- _RECORDS TO PROCESS_:
========================

/-!
# Classical reversible gates as exact Clifford+T words: `X`, `CNOT`, Toffoli on basis states

Towards the named fact `Literature.Computability.QuantumComplexity.uniformReversibleSimulation` (the reversible core
of `BPP ⊆ BQP`, Bernstein–Vazirani 1997, Thm. 8.3; Arora–Barak 2009, Lemma 10.10 and
Cor. 10.11): the classical part of the simulating circuit family is a *reversible* circuit over
`{NOT, CNOT, Toffoli}` (Arora–Barak 2009, §10.3.7, Lemma 10.10: "replace each Boolean gate
(AND, OR, NOT) by its quantum analog"; Nielsen–Chuang 2010, §3.2.5), and `BQP` is built on the
Clifford+T gate set `{H, S, T, CNOT}` (`Literature.Computability.Cryptography.cliffordT`). This file supplies
the exact (not approximate) Clifford+T words for these three classical gates together with
their action on computational basis states, and the resulting compiler from reversible
circuits to Clifford+T circuits with its classical semantics:

* placed gates `tOn`, `sOn`, `cnotOn` (and `hOn` from `BQPProofs`) with the basis-state
  formulas `tOn_mulVec_basisState` (`T|w⟩ = ω^{w_i}|w⟩`, `ω = e^{iπ/4}`),
  `sOn_mulVec_basisState`, `cnotOn_mulVec_basisState` (`|w⟩ ↦ |w[j ↦ w_j ⊕ w_i]⟩`),
  `hOn_mulVec_basisState'`;
* the bookkeeping predicate `ActsAs M π φ` (`M|w⟩ = ω^{φ w}|π w⟩`) for words over
  `S, T, CNOT`, and the `{CNOT, T, T† = S³T}` word `cczWord` for the doubly-controlled `Z`
  gate, `cczWord_mulVec_basisState : CCZ|w⟩ = (−1)^{w_a w_b w_c}|w⟩` (phase polynomial
  `a + b + c − (a⊕b) − (b⊕c) − (a⊕c) + (a⊕b⊕c) = 4abc`);
* `hConj_mulVec_basisState`: conjugating a `±1`-diagonal gate by a Hadamard gate on wire `i`
  gives a classical gate; whence `X = H S S H` (`xWord_mulVec_basisState`, Nielsen–Chuang
  Ex. 4.18: `HZH = X`) and Toffoli `= H_c · CCZ · H_c` (`toffoliWord_mulVec_basisState`,
  Nielsen–Chuang §4.3, Fig. 4.9 and Ex. 4.24: the Toffoli gate from Hadamard, phase, CNOT and
  `π/8` gates);
* `RevOp N` (NOT / CNOT / Toffoli on `N` wires), its classical semantics `RevOp.eval`,
  `revEval`, the compiler `RevOp.compile`, `revCompile` and the theorem
  `revCompile_mulVec_basisState : (revCompile ops)|w⟩ = |revEval ops w⟩` (Arora–Barak 2009,
  Lemma 10.10, first half of the proof), with `revCompile_isOracleFree` and the size bound
  `length_revCompile_le` (`≤ 24` gates per operation).

## References

* M. A. Nielsen, I. L. Chuang, *Quantum Computation and Quantum Information*, CUP 2010,
  §4.2 (`S`, `T` gates; Ex. 4.18 `HZH = X`), §4.3, Fig. 4.9 (p. 182) and Ex. 4.24 (Toffoli from
  `H`, `S`, CNOT, `T`), §3.2.5 (reversible classical computation, Toffoli gate).
* S. Arora, B. Barak, *Computational Complexity: A Modern Approach*, CUP 2009, §10.3.7,
  Lemma 10.10 (Boolean circuits as a subcase of quantum circuits), Cor. 10.11 (`BPP ⊆ BQP`).
* E. Bernstein, U. Vazirani, *Quantum complexity theory*, SIAM J. Comput. 26 (1997), Thm. 8.3.

## Design notes

* The Toffoli word used is `H_c · CCZ(a,b,c) · H_c` with the 7-`T` phase-polynomial word for
  CCZ (all wires restored), a rearrangement of Nielsen–Chuang's Fig. 4.9 that makes the
  correctness proof a computation with phases in `ℤ/8` (`ActsAs`) followed by one Hadamard
  conjugation (`hConj_mulVec_basisState`); `T†` is spelled `S S S T` (`= T⁷`). Gate counts are
  irrelevant downstream (only polynomial size matters).
* All statements are for an arbitrary oracle `A` (`QGate.toMatrix A`); the gates are
  oracle-free, so this covers `QCircuit.mat = toMatrix 0`.
-/

noncomputable section

namespace Literature.Computability.QuantumComplexity

open _root_.Computability Complexity Cryptography Matrix

variable {N : ℕ}

/-! ### The eighth root of unity `ω = e^{iπ/4}` -/

/-- `ω = e^{iπ/4}`, the phase of the `T` gate. [Nielsen–Chuang 2010, §4.2]
[cite: NielsenChuang2010, §4.2] -/
abbrev omega : ℂ := Complex.exp (Real.pi / 4 * Complex.I)

/-- `ωⁿ = e^{inπ/4}`. [folklore] -/
theorem omega_pow (n : ℕ) : omega ^ n = Complex.exp ((n : ℂ) * (Real.pi / 4 * Complex.I)) := by
  rw [Complex.exp_nat_mul]

/-- `ω² = i`. [folklore] -/
theorem omega_pow_two : omega ^ 2 = Complex.I := by
  rw [omega_pow]
  convert Complex.exp_pi_div_two_mul_I using 2
  push_cast; ring

/-- `ω⁴ = −1`. [folklore] -/
theorem omega_pow_four : omega ^ 4 = -1 := by
  rw [omega_pow]
  convert Complex.exp_pi_mul_I using 2
  push_cast; ring

/-- `ω⁸ = 1`. [folklore] -/
theorem omega_pow_eight : omega ^ 8 = 1 := by
  rw [omega_pow]
  convert Complex.exp_two_pi_mul_I using 2
  push_cast; ring

/-- Exponents of `ω` only matter modulo `8`. [folklore] -/
theorem omega_pow_mod_eight (n : ℕ) : omega ^ (n % 8) = omega ^ n := by
  conv_rhs => rw [← Nat.mod_add_div n 8, pow_add, pow_mul, omega_pow_eight, one_pow, mul_one]

/-! ### Matrices on basis states -/

/-- `M |w⟩` is the `w`-th column of `M`. [folklore] -/
theorem mulVec_basisState (M : Matrix (QReg N) (QReg N) ℂ) (w : QReg N) :
    M *ᵥ basisState w = fun x => M x w := by
  ext x
  simp [basisState]


/-! ### Placed Clifford+T gates -/

/-- The `T` gate of Clifford+T placed on wire `i`. [Nielsen–Chuang 2010, §4.2] [folklore] -/
def tOn (i : Fin N) : QGate cliffordT N :=
  QGate.gate CliffordTOp.T (wireEmb i)

/-- The phase gate `S` of Clifford+T placed on wire `i`. [Nielsen–Chuang 2010, §4.2] [folklore] -/
def sOn (i : Fin N) : QGate cliffordT N :=
  QGate.gate CliffordTOp.S (wireEmb i)

/-- The embedding `Fin 2 ↪ Fin N` selecting the two distinct wires `i` (as wire `0`) and `j`
(as wire `1`). [folklore] -/
def pairEmb (i j : Fin N) (h : i ≠ j) : Fin 2 ↪ Fin N :=
  ⟨![i, j], by
    intro a b hab
    fin_cases a <;> fin_cases b <;> simp_all [h.symm]⟩

/-- `pairEmb i j h 0 = i`. [folklore] -/
@[simp] theorem pairEmb_zero (i j : Fin N) (h : i ≠ j) : pairEmb i j h 0 = i := rfl

/-- `pairEmb i j h 1 = j`. [folklore] -/
@[simp] theorem pairEmb_one (i j : Fin N) (h : i ≠ j) : pairEmb i j h 1 = j := rfl

/-- The range of `pairEmb i j h` is `{i, j}`. [folklore] -/
theorem range_pairEmb (i j : Fin N) (h : i ≠ j) : Set.range (pairEmb i j h) = {i, j} := by
  ext l
  simp only [Set.mem_range, Set.mem_insert_iff, Set.mem_singleton_iff]
  constructor
  · rintro ⟨a, rfl⟩
    fin_cases a <;> simp
  · rintro (rfl | rfl)
    · exact ⟨0, rfl⟩
    · exact ⟨1, rfl⟩

/-- The `CNOT` gate of Clifford+T with control wire `i` and target wire `j ≠ i`. [folklore] -/
def cnotOn (i j : Fin N) (h : i ≠ j) : QGate cliffordT N :=
  QGate.gate CliffordTOp.CNOT (pairEmb i j h)

/-- `tOn i` is oracle-free. [folklore] -/
theorem tOn_isOracleFree (i : Fin N) : (tOn i).IsOracleFree := trivial

/-- `sOn i` is oracle-free. [folklore] -/
theorem sOn_isOracleFree (i : Fin N) : (sOn i).IsOracleFree := trivial

/-- `cnotOn i j h` is oracle-free. [folklore] -/
theorem cnotOn_isOracleFree (i j : Fin N) (h : i ≠ j) : (cnotOn i j h).IsOracleFree := trivial

/-- The matrix of `tOn i` is the placement of `tGate` on wire `i`. [folklore] -/
theorem tOn_toMatrix (A : Language Bool) (i : Fin N) :
    (tOn i).toMatrix A = placeGate (wireEmb i) tGate := rfl

/-- The matrix of `sOn i` is the placement of `sGate` on wire `i`. [folklore] -/
theorem sOn_toMatrix (A : Language Bool) (i : Fin N) :
    (sOn i).toMatrix A = placeGate (wireEmb i) sGate := rfl

/-- The matrix of `cnotOn i j h` is the placement of `cnot` on the wires `i, j`. [folklore] -/
theorem cnotOn_toMatrix (A : Language Bool) (i j : Fin N) (h : i ≠ j) :
    (cnotOn i j h).toMatrix A = placeGate (pairEmb i j h) cnot := rfl

/-! ### One-wire gates on basis states -/

/-- A one-qubit gate `U` placed on wire `i` maps `|w⟩` to
`U₀,_{w i} |w[i↦0]⟩ + U₁,_{w i} |w[i↦1]⟩`. [Nielsen–Chuang 2010, §4.2] [folklore] -/
theorem placeGate_wireEmb_mulVec_basisState (i : Fin N) (U : Matrix (QReg 1) (QReg 1) ℂ)
    (w : QReg N) :
    placeGate (wireEmb i) U *ᵥ basisState w =
      U (fun _ => false) (fun _ => w i) • basisState (Function.update w i false) +
        U (fun _ => true) (fun _ => w i) • basisState (Function.update w i true) := by
  ext x
  rw [mulVec_basisState]
  simp only [Pi.add_apply, Pi.smul_apply, basisState_apply, smul_eq_mul, mul_ite, mul_one,
    mul_zero, placeGate_apply, range_wireEmb, Set.mem_singleton_iff]
  have hxe : x ∘ wireEmb i = fun _ => x i := funext fun _ => by simp
  have hwe : w ∘ wireEmb i = fun _ => w i := funext fun _ => by simp
  rw [hxe, hwe]
  by_cases hagree : ∀ l, ¬l = i → x l = w l
  · rw [if_pos hagree]
    have hx : x = Function.update w i (x i) := Function.eq_update_iff.2 ⟨rfl, hagree⟩
    cases hxi : x i
    · rw [hxi] at hx
      have hne : x ≠ Function.update w i true := fun h' => by
        have := congrFun h' i; simp [hxi] at this
      rw [if_pos hx, if_neg hne, add_zero]
    · rw [hxi] at hx
      have hne : x ≠ Function.update w i false := fun h' => by
        have := congrFun h' i; simp [hxi] at this
      rw [if_neg hne, if_pos hx, zero_add]
  · rw [if_neg hagree]
    have hne : ∀ b, x ≠ Function.update w i b := fun b h' =>
      hagree fun l hl => by rw [h', Function.update_of_ne hl]
    rw [if_neg (hne false), if_neg (hne true), add_zero]

/-- The `T` gate on wire `i` multiplies `|w⟩` by `ω^{w i}`. [Nielsen–Chuang 2010, §4.2]
[cite: NielsenChuang2010, §4.2] -/
theorem tOn_mulVec_basisState (A : Language Bool) (i : Fin N) (w : QReg N) :
    (tOn i).toMatrix A *ᵥ basisState w = (if w i then omega else 1) • basisState w := by
  rw [tOn_toMatrix, placeGate_wireEmb_mulVec_basisState]
  cases hw : w i
  · have h1 : Function.update w i false = w := by rw [← hw, Function.update_eq_self]
    simp [tGate, funext_iff, h1]
  · have h1 : Function.update w i true = w := by rw [← hw, Function.update_eq_self]
    simp [tGate, funext_iff, h1]

/-- The `S` gate on wire `i` multiplies `|w⟩` by `i^{w i}`. [Nielsen–Chuang 2010, §4.2]
[cite: NielsenChuang2010, §4.2] -/
theorem sOn_mulVec_basisState (A : Language Bool) (i : Fin N) (w : QReg N) :
    (sOn i).toMatrix A *ᵥ basisState w = (if w i then Complex.I else 1) • basisState w := by
  rw [sOn_toMatrix, placeGate_wireEmb_mulVec_basisState]
  cases hw : w i
  · have h1 : Function.update w i false = w := by rw [← hw, Function.update_eq_self]
    simp [sGate, funext_iff, h1]
  · have h1 : Function.update w i true = w := by rw [← hw, Function.update_eq_self]
    simp [sGate, funext_iff, h1]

========================

- _WHAT YOU WILL DO_:
Say how many of the lines above include the word "multiplies", giving the figure alone.

- _ANSWER TO THIS TASK_:
2